### EXERCISE
Which of the lines in the data below contain the string "lean"? Copy each of them.

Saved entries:
= Beginning of Section =
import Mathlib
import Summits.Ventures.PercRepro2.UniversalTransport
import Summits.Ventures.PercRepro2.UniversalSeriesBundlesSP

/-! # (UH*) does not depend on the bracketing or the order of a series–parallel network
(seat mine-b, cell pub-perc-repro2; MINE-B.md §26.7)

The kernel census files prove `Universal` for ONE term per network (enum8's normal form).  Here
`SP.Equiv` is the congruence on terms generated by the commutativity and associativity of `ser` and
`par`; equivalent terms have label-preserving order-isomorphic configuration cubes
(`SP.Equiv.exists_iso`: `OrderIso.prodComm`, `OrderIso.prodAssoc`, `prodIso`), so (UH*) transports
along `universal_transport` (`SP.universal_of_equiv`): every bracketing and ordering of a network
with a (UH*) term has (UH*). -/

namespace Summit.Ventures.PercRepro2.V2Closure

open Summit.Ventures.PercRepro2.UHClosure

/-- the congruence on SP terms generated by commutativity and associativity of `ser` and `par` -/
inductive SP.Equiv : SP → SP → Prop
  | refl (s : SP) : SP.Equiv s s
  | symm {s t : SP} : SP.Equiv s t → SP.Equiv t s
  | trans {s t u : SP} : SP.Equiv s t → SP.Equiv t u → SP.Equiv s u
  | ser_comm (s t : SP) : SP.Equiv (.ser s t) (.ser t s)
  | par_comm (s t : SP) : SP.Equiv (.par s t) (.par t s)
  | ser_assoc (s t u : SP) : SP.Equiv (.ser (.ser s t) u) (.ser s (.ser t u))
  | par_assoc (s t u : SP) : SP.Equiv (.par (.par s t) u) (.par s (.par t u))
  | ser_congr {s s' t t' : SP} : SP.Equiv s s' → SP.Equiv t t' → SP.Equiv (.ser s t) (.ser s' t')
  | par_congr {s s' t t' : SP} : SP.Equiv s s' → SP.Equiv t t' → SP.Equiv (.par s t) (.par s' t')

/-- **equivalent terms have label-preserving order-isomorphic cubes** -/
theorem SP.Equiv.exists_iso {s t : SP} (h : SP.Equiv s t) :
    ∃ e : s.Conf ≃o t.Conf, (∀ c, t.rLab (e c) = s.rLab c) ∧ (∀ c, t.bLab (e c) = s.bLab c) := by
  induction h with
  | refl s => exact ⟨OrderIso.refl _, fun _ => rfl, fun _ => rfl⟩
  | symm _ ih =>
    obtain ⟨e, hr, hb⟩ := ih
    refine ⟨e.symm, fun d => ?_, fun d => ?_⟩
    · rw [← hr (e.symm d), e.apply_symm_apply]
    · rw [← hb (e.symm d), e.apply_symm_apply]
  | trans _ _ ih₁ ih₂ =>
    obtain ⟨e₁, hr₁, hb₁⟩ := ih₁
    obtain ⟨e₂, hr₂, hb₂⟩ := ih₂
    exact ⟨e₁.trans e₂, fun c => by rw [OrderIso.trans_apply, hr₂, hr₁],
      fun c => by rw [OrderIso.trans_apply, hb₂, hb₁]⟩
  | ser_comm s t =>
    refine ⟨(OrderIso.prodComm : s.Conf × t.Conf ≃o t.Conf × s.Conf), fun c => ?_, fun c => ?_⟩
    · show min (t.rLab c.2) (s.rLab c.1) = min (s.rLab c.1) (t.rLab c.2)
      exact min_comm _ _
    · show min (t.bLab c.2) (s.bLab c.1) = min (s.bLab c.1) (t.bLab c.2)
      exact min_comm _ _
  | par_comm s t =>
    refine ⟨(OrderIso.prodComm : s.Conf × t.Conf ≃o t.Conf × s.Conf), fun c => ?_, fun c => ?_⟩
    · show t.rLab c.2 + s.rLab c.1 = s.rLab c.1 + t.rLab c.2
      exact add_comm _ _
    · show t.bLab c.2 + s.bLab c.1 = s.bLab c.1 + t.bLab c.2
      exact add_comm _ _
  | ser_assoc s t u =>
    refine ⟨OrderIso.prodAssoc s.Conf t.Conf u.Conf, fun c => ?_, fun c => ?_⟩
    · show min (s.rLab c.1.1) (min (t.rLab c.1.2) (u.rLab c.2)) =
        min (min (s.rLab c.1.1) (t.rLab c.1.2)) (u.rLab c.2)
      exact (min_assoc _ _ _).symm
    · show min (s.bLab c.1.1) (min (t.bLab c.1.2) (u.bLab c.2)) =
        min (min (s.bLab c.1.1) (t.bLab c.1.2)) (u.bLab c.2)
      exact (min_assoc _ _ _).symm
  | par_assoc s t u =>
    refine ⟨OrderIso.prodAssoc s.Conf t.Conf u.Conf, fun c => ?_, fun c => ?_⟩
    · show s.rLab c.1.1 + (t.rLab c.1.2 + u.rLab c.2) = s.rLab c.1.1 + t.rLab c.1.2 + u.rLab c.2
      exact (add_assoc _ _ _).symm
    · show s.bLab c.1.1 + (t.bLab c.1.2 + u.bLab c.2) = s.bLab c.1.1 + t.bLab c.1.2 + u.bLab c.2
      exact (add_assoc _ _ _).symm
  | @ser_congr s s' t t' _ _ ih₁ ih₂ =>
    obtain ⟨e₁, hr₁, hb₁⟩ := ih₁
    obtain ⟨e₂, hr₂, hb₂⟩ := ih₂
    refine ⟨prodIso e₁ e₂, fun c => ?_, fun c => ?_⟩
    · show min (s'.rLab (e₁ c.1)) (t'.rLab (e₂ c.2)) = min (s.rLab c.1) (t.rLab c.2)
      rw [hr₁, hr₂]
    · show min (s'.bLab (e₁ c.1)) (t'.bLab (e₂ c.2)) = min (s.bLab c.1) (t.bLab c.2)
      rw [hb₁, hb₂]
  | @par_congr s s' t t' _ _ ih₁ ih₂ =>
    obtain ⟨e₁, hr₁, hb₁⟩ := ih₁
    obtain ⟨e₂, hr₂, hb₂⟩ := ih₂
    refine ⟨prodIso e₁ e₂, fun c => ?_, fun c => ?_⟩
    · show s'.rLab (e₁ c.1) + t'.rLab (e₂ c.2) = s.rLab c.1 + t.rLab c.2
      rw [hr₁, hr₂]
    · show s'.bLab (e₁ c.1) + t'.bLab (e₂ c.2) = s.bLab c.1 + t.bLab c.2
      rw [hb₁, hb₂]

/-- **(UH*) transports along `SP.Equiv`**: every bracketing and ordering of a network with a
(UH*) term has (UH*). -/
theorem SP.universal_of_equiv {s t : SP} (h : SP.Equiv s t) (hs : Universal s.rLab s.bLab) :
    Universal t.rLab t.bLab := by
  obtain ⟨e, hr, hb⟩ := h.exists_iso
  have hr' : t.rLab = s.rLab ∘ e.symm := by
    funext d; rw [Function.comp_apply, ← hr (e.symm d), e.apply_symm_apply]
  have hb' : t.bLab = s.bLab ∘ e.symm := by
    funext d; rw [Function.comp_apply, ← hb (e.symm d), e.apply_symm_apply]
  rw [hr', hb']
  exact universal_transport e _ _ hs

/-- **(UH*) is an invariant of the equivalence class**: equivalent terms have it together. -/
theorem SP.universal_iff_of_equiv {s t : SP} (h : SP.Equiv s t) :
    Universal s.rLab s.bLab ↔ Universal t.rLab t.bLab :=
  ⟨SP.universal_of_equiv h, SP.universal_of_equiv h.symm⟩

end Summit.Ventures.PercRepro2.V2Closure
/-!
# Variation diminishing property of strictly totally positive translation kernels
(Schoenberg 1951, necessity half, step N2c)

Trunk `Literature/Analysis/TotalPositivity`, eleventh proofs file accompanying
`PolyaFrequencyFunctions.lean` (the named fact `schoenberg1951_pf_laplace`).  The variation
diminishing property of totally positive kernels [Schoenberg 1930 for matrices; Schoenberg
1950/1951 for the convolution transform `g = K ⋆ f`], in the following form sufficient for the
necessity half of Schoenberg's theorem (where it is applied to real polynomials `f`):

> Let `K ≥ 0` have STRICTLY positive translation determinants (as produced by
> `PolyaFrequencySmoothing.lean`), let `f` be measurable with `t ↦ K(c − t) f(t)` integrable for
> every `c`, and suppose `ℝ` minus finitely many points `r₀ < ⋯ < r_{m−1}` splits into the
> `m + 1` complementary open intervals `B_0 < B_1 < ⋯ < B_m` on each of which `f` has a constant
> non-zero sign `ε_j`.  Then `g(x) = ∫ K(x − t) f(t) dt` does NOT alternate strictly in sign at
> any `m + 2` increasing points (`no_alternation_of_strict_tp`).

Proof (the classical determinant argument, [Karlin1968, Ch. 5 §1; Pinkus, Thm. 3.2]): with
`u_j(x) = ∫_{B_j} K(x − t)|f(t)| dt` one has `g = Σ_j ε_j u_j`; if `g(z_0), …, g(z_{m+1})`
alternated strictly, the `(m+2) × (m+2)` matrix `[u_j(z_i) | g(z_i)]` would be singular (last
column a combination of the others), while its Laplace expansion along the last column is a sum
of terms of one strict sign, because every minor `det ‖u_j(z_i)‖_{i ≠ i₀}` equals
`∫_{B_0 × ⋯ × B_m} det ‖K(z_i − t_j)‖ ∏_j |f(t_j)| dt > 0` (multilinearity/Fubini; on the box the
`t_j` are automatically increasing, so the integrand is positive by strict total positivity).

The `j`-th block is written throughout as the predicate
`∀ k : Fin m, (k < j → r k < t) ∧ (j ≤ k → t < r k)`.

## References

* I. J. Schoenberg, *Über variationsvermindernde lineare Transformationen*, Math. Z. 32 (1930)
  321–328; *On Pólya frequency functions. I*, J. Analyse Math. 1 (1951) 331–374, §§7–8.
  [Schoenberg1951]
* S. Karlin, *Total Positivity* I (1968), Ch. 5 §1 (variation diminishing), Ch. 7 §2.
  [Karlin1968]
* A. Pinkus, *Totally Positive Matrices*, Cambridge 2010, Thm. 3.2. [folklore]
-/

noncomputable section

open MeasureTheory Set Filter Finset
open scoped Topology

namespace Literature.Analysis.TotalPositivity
= End of Section =
= Beginning of Section =
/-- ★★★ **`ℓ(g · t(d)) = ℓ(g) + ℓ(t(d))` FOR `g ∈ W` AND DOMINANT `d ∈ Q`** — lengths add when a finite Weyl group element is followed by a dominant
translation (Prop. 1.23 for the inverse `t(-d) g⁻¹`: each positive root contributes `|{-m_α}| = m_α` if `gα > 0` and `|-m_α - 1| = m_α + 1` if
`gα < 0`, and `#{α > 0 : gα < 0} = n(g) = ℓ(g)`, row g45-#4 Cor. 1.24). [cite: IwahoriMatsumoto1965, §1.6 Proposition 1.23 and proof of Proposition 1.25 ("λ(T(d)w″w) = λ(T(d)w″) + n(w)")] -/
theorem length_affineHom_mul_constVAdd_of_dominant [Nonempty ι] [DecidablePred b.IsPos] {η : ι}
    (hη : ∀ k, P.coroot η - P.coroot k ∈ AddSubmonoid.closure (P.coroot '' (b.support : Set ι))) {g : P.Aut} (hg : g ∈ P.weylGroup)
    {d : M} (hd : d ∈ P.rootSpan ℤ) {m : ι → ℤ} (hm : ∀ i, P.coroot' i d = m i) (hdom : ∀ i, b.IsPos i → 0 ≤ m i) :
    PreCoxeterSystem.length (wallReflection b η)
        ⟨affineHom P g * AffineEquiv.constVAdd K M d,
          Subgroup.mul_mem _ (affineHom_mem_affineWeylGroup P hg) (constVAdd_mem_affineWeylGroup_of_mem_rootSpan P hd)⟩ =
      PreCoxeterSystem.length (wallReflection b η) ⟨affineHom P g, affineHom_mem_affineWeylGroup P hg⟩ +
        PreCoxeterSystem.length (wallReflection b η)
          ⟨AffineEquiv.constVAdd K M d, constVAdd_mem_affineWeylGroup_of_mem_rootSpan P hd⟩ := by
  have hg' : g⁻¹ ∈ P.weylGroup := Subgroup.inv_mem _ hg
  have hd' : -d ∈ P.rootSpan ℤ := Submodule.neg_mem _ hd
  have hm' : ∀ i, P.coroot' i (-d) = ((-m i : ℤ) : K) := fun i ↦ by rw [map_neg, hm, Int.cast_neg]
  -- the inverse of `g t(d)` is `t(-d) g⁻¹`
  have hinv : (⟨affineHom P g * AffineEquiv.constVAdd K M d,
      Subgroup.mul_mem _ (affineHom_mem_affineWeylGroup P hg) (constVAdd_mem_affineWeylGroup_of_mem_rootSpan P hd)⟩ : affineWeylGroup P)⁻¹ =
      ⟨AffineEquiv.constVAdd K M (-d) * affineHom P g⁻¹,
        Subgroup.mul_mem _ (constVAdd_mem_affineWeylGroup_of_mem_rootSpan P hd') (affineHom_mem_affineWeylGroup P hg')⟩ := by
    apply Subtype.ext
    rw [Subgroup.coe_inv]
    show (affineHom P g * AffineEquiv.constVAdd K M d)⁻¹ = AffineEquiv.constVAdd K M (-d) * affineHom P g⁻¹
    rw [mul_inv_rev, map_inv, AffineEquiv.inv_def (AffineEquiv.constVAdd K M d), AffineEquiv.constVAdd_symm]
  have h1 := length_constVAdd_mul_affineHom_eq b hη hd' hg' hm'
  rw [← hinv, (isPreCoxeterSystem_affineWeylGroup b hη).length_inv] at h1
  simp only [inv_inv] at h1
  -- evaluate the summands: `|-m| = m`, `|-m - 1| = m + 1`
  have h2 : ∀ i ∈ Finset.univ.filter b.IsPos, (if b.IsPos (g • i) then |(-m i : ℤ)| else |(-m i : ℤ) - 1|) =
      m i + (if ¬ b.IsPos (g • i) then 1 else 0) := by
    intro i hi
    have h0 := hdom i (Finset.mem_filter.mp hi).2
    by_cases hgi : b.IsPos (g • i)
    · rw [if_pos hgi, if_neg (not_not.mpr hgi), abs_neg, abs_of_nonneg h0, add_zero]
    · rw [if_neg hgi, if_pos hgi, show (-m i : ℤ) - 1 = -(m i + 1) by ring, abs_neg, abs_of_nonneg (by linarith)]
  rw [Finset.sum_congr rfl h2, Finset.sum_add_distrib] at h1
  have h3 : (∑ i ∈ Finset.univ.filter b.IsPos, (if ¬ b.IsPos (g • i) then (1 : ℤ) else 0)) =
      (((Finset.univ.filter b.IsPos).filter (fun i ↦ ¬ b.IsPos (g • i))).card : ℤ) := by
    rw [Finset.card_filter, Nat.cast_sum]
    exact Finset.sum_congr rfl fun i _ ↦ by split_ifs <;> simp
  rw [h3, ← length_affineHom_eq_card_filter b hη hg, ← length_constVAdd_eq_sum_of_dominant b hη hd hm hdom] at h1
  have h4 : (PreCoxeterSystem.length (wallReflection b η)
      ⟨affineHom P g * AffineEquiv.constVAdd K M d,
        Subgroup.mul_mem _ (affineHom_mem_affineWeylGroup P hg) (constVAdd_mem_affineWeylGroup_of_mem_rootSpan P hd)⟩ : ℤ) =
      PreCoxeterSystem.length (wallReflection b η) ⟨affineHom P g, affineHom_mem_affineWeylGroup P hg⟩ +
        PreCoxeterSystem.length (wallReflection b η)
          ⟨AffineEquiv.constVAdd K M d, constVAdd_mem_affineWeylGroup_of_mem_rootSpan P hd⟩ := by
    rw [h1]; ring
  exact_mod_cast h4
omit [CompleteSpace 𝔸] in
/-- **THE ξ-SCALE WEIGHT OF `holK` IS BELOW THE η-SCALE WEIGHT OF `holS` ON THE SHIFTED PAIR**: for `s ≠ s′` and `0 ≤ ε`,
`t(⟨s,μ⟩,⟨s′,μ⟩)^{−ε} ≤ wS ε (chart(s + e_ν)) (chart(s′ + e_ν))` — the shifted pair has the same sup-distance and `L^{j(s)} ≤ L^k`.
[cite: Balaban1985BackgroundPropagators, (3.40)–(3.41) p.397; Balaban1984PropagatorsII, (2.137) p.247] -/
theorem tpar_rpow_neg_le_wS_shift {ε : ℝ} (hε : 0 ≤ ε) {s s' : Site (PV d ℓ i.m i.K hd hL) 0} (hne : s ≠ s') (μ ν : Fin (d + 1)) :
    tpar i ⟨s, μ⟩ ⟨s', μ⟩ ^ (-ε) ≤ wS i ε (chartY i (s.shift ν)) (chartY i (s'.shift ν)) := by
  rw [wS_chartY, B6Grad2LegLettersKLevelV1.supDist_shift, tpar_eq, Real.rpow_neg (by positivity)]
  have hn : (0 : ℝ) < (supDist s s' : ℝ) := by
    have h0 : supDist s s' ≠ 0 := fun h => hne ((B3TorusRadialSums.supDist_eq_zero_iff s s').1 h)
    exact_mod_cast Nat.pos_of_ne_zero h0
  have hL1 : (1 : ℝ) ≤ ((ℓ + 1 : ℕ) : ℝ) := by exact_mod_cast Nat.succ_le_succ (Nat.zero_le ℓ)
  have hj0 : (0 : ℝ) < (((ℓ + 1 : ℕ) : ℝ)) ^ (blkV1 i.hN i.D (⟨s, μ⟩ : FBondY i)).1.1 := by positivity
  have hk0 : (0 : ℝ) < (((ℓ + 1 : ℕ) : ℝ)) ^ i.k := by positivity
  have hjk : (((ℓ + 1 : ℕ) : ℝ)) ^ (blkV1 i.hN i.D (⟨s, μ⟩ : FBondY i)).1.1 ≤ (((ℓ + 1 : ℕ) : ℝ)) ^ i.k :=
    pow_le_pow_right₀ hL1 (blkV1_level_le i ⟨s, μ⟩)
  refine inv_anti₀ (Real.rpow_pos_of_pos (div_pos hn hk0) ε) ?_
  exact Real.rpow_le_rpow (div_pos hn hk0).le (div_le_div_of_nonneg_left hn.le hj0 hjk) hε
= End of Section =
### OUTPUT OF THE TASK
`PolyaFrequencyFunctions.lean` (the named fact `schoenberg1951_pf_laplace`).  The variation
> `PolyaFrequencySmoothing.lean`), let `f` be measurable with `t ↦ K(c − t) f(t)` integrable for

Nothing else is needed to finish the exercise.